■ TASK BRIEF
Which lines in the entries below contain the string "that"? Show each of them in full.

■ DATA SUPPLIED

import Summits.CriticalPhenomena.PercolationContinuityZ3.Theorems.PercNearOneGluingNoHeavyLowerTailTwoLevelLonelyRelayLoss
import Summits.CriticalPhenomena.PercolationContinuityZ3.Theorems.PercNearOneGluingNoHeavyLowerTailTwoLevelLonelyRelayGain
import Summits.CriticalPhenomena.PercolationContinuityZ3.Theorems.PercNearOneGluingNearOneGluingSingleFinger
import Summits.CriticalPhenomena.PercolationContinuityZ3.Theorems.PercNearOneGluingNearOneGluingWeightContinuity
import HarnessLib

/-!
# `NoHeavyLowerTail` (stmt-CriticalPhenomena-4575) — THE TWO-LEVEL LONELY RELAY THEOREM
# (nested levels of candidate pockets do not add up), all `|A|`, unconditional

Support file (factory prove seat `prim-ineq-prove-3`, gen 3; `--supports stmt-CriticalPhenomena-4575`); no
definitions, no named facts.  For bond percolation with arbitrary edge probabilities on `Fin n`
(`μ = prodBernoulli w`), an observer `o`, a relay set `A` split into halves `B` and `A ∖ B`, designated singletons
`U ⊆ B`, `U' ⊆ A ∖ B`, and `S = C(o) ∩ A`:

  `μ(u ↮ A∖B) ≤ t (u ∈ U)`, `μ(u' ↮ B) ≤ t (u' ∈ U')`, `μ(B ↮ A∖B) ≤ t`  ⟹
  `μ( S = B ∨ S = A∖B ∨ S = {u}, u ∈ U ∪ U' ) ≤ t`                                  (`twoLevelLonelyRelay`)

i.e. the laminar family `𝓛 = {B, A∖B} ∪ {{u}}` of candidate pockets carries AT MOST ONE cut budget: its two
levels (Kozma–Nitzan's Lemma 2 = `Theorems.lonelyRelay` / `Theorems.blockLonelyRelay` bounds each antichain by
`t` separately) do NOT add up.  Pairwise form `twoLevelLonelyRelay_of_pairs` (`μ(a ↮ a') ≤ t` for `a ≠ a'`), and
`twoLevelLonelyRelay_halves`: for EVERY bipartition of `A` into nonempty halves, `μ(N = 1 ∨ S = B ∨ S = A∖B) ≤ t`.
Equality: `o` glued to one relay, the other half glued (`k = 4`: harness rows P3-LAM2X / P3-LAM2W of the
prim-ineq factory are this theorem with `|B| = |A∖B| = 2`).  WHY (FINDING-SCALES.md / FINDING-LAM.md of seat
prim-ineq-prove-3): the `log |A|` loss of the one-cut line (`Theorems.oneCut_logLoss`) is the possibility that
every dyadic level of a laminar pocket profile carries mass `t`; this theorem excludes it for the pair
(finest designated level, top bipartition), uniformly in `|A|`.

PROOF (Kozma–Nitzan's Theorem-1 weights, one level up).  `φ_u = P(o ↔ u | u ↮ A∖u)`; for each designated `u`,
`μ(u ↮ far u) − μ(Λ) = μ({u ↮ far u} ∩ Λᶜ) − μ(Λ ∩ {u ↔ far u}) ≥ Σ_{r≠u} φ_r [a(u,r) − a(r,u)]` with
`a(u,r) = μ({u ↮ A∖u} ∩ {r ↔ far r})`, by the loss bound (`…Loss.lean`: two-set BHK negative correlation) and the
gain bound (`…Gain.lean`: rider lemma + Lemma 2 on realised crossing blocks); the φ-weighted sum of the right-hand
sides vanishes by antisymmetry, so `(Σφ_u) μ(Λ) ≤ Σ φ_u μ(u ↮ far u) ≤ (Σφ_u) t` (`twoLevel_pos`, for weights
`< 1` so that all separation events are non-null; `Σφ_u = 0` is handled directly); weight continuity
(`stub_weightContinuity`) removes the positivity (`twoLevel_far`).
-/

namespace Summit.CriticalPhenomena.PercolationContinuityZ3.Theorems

■ OUTPUT OF THE EXERCISE
prim-ineq-prove-3): the `log |A|` loss of the one-cut line (`Theorems.oneCut_logLoss`) is the possibility that
`< 1` so that all separation events are non-null; `Σφ_u = 0` is handled directly); weight continuity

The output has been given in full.